> [Required action] Copy exactly the lines of the material below that run from the one containing "open IntermediateField" through the one containing "(trdeg_adjoin_le_mk (F := ℚ)". Copy no other lines.

────

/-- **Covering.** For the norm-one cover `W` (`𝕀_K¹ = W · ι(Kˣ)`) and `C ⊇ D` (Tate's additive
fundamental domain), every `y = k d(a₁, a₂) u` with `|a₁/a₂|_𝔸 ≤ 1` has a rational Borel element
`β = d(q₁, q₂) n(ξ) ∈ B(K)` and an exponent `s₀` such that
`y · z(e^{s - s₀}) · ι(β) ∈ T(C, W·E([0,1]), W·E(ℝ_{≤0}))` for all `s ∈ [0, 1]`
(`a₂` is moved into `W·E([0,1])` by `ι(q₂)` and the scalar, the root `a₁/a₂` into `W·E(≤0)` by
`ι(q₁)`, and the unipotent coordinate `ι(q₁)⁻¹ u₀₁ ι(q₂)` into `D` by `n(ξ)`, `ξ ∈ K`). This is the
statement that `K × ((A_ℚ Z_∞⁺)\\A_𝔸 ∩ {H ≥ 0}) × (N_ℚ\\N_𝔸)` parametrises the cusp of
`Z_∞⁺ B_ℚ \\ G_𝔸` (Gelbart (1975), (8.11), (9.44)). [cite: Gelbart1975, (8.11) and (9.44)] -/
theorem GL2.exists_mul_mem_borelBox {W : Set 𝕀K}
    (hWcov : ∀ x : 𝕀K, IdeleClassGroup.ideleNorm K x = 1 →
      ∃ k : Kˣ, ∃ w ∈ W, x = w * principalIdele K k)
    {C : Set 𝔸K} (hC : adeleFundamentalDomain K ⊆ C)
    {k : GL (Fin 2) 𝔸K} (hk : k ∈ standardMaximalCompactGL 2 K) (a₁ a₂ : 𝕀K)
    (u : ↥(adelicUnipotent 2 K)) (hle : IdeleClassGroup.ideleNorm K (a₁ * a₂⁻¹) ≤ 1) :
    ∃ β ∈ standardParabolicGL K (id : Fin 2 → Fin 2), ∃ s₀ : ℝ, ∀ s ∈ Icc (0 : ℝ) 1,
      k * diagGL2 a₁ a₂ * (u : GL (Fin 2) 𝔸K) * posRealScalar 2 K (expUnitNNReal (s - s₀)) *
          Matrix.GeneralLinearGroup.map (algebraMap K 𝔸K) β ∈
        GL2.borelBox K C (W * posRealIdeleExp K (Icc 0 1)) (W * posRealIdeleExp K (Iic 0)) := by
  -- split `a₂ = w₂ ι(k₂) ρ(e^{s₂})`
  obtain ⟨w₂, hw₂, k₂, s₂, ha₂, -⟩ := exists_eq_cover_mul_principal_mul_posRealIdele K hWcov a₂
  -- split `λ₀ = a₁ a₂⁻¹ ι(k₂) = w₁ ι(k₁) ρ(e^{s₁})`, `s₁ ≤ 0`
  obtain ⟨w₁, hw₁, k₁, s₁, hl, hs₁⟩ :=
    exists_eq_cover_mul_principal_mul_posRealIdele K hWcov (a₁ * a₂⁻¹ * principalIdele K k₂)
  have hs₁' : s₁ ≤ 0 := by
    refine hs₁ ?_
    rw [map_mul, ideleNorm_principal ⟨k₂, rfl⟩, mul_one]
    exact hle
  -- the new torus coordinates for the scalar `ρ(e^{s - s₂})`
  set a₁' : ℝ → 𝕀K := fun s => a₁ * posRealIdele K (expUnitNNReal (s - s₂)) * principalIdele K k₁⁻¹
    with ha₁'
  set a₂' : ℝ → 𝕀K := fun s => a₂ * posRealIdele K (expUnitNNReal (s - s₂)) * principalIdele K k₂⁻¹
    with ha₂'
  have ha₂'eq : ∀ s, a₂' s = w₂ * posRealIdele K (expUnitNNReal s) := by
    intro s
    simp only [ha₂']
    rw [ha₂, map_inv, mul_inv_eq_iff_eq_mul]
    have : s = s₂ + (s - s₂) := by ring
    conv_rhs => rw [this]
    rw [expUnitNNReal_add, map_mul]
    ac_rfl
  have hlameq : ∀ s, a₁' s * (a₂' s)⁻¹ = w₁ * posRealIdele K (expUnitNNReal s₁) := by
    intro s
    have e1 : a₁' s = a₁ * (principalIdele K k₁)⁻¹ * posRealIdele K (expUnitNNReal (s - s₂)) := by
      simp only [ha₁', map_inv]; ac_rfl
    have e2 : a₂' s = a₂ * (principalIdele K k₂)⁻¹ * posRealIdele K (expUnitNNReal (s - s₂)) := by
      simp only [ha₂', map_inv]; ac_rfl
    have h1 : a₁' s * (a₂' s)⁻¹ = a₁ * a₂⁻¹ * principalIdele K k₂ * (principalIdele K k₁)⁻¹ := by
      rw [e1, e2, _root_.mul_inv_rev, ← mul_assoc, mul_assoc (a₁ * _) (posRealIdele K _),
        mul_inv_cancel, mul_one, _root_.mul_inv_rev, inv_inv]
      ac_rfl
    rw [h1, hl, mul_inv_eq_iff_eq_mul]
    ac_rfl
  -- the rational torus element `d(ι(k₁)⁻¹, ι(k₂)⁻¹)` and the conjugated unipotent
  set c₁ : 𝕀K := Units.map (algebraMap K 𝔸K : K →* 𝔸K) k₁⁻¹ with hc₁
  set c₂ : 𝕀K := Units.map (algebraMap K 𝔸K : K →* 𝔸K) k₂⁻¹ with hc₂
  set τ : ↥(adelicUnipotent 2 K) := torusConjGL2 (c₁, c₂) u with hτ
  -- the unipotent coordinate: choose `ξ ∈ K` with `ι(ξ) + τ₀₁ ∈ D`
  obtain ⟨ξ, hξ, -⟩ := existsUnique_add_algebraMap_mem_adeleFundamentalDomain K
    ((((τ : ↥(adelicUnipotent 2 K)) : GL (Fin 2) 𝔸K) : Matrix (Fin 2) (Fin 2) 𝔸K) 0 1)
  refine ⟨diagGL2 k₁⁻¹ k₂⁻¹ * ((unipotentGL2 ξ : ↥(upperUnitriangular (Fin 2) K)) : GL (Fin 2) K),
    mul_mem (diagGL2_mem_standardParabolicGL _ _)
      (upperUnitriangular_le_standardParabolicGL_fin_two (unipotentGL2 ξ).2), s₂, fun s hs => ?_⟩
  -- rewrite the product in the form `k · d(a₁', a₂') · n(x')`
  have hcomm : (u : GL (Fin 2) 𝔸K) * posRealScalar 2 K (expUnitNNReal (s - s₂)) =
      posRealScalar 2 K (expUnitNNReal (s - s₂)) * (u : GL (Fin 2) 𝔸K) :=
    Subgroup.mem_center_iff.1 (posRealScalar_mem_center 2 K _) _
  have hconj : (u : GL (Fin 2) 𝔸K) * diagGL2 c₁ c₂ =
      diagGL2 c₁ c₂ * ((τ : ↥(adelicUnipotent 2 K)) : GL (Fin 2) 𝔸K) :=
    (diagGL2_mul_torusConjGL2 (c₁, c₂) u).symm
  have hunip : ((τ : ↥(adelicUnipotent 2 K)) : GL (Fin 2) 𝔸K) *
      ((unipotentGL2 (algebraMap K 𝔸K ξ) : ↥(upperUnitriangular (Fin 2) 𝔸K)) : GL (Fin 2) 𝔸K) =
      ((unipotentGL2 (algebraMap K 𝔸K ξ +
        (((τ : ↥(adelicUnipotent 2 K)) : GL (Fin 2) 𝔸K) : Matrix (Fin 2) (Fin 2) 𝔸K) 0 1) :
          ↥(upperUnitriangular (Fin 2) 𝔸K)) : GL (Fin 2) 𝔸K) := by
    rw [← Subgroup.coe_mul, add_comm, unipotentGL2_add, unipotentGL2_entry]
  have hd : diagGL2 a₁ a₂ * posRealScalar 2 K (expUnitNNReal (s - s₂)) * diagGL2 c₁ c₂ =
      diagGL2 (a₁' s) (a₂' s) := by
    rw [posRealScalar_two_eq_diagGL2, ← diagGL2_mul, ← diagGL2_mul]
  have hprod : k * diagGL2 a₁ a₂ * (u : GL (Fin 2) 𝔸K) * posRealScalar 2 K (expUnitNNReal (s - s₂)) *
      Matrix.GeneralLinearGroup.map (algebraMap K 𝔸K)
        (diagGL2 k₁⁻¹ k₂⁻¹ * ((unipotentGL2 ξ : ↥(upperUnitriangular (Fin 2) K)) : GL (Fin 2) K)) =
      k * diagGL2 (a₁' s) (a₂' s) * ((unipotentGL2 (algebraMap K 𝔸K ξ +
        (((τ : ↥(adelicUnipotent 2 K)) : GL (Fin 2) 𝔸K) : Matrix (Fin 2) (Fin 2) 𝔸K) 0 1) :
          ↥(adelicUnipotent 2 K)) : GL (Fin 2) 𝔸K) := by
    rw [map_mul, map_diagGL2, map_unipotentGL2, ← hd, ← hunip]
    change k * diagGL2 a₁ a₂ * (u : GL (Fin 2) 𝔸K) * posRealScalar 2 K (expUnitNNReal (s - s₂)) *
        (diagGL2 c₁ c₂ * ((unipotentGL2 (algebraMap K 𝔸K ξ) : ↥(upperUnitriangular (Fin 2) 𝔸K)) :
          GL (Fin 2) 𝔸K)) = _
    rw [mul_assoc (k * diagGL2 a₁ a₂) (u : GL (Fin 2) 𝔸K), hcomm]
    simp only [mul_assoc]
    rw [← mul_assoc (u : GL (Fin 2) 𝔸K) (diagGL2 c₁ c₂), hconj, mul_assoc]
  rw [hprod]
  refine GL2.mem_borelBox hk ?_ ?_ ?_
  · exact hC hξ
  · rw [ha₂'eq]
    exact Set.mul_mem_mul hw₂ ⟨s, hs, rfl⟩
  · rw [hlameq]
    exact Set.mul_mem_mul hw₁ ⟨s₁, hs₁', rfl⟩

────

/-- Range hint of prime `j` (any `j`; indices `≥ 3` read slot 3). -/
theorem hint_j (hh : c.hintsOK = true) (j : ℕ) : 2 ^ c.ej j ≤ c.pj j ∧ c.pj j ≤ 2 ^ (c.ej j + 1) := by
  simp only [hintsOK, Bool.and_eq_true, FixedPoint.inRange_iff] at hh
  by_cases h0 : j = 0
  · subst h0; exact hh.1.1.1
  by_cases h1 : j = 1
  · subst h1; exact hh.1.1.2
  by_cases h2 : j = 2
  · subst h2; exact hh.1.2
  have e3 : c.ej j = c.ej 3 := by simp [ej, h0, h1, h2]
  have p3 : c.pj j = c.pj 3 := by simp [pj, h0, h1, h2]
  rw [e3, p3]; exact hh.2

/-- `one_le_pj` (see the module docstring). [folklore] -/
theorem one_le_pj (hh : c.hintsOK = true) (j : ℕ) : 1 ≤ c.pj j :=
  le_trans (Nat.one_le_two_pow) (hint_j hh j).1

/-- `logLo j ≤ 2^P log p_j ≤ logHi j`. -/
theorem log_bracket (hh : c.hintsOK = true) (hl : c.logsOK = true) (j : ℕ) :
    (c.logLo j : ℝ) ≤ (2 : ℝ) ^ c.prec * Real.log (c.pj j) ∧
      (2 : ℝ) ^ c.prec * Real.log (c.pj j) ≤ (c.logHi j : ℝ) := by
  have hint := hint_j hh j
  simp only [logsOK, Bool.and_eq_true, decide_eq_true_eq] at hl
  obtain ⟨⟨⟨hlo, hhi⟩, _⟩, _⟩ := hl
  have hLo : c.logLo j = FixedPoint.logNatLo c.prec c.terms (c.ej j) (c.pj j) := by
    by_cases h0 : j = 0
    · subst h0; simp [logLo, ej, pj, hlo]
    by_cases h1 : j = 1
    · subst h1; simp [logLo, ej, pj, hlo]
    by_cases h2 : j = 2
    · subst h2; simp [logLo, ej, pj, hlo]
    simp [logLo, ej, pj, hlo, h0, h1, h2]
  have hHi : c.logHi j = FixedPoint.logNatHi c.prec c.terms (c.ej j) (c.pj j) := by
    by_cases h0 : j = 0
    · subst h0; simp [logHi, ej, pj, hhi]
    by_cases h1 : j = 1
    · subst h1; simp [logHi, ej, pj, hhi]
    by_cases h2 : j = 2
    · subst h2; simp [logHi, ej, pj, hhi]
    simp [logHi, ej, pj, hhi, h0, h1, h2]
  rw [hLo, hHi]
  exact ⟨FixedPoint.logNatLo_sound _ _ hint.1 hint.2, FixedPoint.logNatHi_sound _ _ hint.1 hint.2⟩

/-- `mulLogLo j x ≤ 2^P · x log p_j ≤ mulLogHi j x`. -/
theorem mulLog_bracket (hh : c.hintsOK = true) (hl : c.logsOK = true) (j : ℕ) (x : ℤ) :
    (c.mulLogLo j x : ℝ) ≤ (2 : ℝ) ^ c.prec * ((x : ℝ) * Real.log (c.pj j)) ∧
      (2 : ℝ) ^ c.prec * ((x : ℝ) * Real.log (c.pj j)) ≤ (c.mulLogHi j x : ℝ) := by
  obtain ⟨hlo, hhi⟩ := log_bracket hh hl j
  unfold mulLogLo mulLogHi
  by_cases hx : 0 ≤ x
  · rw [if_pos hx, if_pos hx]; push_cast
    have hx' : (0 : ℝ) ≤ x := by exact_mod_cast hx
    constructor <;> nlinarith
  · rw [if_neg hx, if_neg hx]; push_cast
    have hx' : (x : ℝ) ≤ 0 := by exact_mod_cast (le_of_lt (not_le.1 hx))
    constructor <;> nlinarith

────

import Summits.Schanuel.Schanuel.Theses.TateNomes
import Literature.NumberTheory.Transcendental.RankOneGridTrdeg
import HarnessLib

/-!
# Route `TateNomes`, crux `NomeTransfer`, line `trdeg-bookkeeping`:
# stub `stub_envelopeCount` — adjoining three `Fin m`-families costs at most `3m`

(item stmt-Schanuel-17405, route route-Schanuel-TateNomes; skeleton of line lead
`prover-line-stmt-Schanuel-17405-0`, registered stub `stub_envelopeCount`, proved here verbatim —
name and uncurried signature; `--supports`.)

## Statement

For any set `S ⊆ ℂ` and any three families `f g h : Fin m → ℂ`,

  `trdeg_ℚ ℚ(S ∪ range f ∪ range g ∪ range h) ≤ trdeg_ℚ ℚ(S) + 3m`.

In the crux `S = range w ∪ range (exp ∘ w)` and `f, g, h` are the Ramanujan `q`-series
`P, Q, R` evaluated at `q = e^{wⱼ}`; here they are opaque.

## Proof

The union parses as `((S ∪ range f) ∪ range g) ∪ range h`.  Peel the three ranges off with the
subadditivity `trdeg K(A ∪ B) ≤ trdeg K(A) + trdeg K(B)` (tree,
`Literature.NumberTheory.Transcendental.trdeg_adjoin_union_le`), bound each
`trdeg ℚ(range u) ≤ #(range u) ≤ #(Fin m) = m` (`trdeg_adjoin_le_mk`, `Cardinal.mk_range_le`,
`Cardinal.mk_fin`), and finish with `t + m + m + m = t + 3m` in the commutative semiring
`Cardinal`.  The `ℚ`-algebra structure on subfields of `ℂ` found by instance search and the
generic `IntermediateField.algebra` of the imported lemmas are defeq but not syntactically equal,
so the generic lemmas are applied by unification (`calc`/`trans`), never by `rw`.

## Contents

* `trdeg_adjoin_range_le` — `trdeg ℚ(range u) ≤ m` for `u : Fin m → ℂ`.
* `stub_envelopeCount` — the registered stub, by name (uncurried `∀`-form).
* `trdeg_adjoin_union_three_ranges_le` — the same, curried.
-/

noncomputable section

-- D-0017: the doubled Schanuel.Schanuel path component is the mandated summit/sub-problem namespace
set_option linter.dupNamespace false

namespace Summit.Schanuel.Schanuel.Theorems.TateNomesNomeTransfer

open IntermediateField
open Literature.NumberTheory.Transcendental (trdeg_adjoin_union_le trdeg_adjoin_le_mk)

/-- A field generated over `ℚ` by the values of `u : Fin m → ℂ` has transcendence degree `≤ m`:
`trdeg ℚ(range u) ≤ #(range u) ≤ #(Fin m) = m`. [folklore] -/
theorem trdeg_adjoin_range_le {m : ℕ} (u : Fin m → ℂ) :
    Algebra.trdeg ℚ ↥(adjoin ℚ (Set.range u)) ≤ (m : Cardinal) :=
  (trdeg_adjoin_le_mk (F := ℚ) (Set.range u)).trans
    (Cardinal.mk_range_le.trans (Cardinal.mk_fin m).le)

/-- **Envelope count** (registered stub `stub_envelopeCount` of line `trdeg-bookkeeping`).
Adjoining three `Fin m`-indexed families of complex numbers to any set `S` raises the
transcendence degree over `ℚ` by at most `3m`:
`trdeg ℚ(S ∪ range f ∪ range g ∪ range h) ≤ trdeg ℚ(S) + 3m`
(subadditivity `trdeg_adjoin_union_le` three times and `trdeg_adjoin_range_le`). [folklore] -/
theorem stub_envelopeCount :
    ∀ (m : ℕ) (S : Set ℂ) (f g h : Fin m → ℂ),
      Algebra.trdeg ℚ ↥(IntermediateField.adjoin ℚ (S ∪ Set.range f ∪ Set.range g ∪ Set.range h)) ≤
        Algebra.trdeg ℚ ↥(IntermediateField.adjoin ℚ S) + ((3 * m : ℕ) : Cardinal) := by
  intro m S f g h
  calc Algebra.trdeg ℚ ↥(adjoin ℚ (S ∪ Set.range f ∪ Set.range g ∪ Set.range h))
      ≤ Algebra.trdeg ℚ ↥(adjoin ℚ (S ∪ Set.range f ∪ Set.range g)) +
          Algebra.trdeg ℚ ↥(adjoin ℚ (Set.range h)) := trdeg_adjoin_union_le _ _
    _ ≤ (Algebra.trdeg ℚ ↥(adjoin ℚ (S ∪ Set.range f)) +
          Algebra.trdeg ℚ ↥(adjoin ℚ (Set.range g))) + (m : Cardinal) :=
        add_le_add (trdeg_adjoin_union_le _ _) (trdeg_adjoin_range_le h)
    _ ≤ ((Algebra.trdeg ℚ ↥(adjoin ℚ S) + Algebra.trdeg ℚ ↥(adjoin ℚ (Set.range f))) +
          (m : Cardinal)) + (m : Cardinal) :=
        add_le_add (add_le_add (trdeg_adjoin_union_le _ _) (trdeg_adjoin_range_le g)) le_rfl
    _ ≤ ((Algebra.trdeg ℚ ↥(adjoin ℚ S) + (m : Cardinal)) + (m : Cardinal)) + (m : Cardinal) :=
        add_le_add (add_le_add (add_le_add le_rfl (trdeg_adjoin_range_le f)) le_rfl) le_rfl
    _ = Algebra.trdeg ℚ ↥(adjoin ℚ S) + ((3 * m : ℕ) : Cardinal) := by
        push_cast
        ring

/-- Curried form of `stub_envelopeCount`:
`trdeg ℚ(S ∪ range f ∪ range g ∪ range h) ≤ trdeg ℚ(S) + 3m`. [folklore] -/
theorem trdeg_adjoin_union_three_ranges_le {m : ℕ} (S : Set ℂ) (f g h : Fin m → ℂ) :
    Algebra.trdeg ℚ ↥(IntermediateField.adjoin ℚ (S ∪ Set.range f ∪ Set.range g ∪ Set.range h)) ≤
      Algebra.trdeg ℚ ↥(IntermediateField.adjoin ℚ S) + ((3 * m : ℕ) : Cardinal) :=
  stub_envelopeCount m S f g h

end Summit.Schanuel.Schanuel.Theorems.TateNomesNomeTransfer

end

────

> [Answer space]
open IntermediateField
open Literature.NumberTheory.Transcendental (trdeg_adjoin_union_le trdeg_adjoin_le_mk)

/-- A field generated over `ℚ` by the values of `u : Fin m → ℂ` has transcendence degree `≤ m`:
`trdeg ℚ(range u) ≤ #(range u) ≤ #(Fin m) = m`. [folklore] -/
theorem trdeg_adjoin_range_le {m : ℕ} (u : Fin m → ℂ) :
    Algebra.trdeg ℚ ↥(adjoin ℚ (Set.range u)) ≤ (m : Cardinal) :=
  (trdeg_adjoin_le_mk (F := ℚ) (Set.range u)).trans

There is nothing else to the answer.